The bulk of drink-driving accidents in the population involve otherwise moderate drinkers.
Moderate drinking in a safety sensitive workplace may increase the risk of accidents.
These contextual drinking problems are generally a result of the adverse effects of
intoxication in a particular situation or environment. Individuals also vary in their
vulnerability to alcohol related harm. Despite drinking similar amounts, one person may
develop severe liver damage, and another may remain completely healthy. These differences
may be partly attributable to the pattern of drinking. For example, heavy binges of alcohol
are known to be associated with social problems, whereas prolonged heavy consumption is
more likely to lead to liver damage. However, there are also very significant constitutional
differences between individuals so that some people are more strongly predisposed to develop
problems than others.
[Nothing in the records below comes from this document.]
import Summits.MatrixMultiplication.OmegaCensus.STPPSmallPatternKernelSearchStab

/-!
# ω-census, `(2,1,1)^6` is infeasible in `ℤ/27` — kernel search (stabiliser normal form), part 5 of 16

HONEST FRAMING (pub-omega census; verbatim): lottery ticket; floor = certified bounds/negative ranges.
Census STRUCTURE bookkeeping of the STPP track (seat pub-omega-eng2 = ENG2, gen 34, on the kernel engine of seat pub-omega-stpp-3 gen 23
with the stabiliser normal form / global mask of `STPPSmallPatternKernelSearchStab.lean`; STRUCTURE row B5, the threshold column
`T1(H) = max {k : (2,1,1)^k ⊆ H}`, lower side of the `k = 6` ORDER LAW `(2,1,1)⁶ ⊆ G ↔ 30 ≤ |G|`), not progress on `ω`: small patterns
in small groups bound no exponent.

Chunks of the kernel mask search `STPP211Neg.search3 (zcode 27) 6` (`decide +kernel`; ≈ 180 s of kernel time predicted); assembled in
`STPPSmallPatternNone211K6Z27.lean`.  Chunk entries `(d, x1, x2, x3, xg)`: representative `d` of `A₀ = {0, d}`, exclusion masks of the first three levels, global
exclusion mask (`STPPSmallPatternKernelSearchStab.lean`).

References: H. Cohn, R. Kleinberg, B. Szegedy, C. Umans, FOCS 2005 (arXiv:math/0511460), Def. 5.1.  Record: pub-omega HOME
`pub-omega-eng2-g34/` (ENG2's C mirror `k211g.c` of the kernel tree with the level-1 and global exclusion masks — `k211c.c` of gen 33
validated to the translation count against stpp-3's `k211v3.py` — gives COMPLETE NONE on this cell with 60149586 mask translations over the
canonical first levels; planner `plan3.py`; farm calibration 46 µs per translation; not used by the proofs).
-/

set_option Elab.async false  -- several kernel pieces: elaborate sequentially (memory)

namespace Summit.MatrixMultiplication.OmegaCensus

namespace STPP211Neg

/-- Chunk list 9 of `ℤ/27`, `k = 6` (1972521 mask translations in the mirror ≈ 91 s predicted). -/
def Z27k6.ch9 : List (ℕ × ℕ × ℕ × ℕ × ℕ) :=
  [(1, 134217711, 134215807, 117440527, 117440527)]

/-- Kernel search over chunk list 9 of `ℤ/27`, `k = 6`. -/
theorem Z27k6.s9 : search3 (zcode 27) 6 Z27k6.ch9 = true := by
  decide +kernel

/-- Chunk list 10 of `ℤ/27`, `k = 6` (1931510 mask translations in the mirror ≈ 89 s predicted). -/
def Z27k6.ch10 : List (ℕ × ℕ × ℕ × ℕ × ℕ) :=
  [(1, 134217711, 117442559, 117440527, 117440527)]

/-- Kernel search over chunk list 10 of `ℤ/27`, `k = 6`. -/
theorem Z27k6.s10 : search3 (zcode 27) 6 Z27k6.ch10 = true := by
  decide +kernel

/-- The chunk lists of this part, concatenated. -/
def Z27k6.part5 : List (ℕ × ℕ × ℕ × ℕ × ℕ) :=
  Z27k6.ch9 ++ Z27k6.ch10

/-- The kernel search over this part's chunks (assembled). -/
theorem Z27k6.ps5 : search3 (zcode 27) 6 Z27k6.part5 = true := by
  simp only [Z27k6.part5, search3_append, Z27k6.s9, Z27k6.s10, Bool.and_self]

end STPP211Neg

end Summit.MatrixMultiplication.OmegaCensus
Genetic vulnerability is probably largely responsible for these
differences.
Alcohol related problems may be both the cause and the effect of heavy drinking. Thus, for
example, marital disharmony or depression often (perhaps usually) result from heavy
drinking, but they may also be given as reasons why people drink heavily. Heavy drinking in
the work context may lead to unemployment, although unemployment generally is actually
associated with below average alcohol consumption, presumably as a result of financial
constraints. A wide range of other social, medical and psychological problems may arise due
to alcohol misuse, including family break-up, crime, toxicity to the brain, liver and many other
organs, jealousy, suicide and sexual difficulties.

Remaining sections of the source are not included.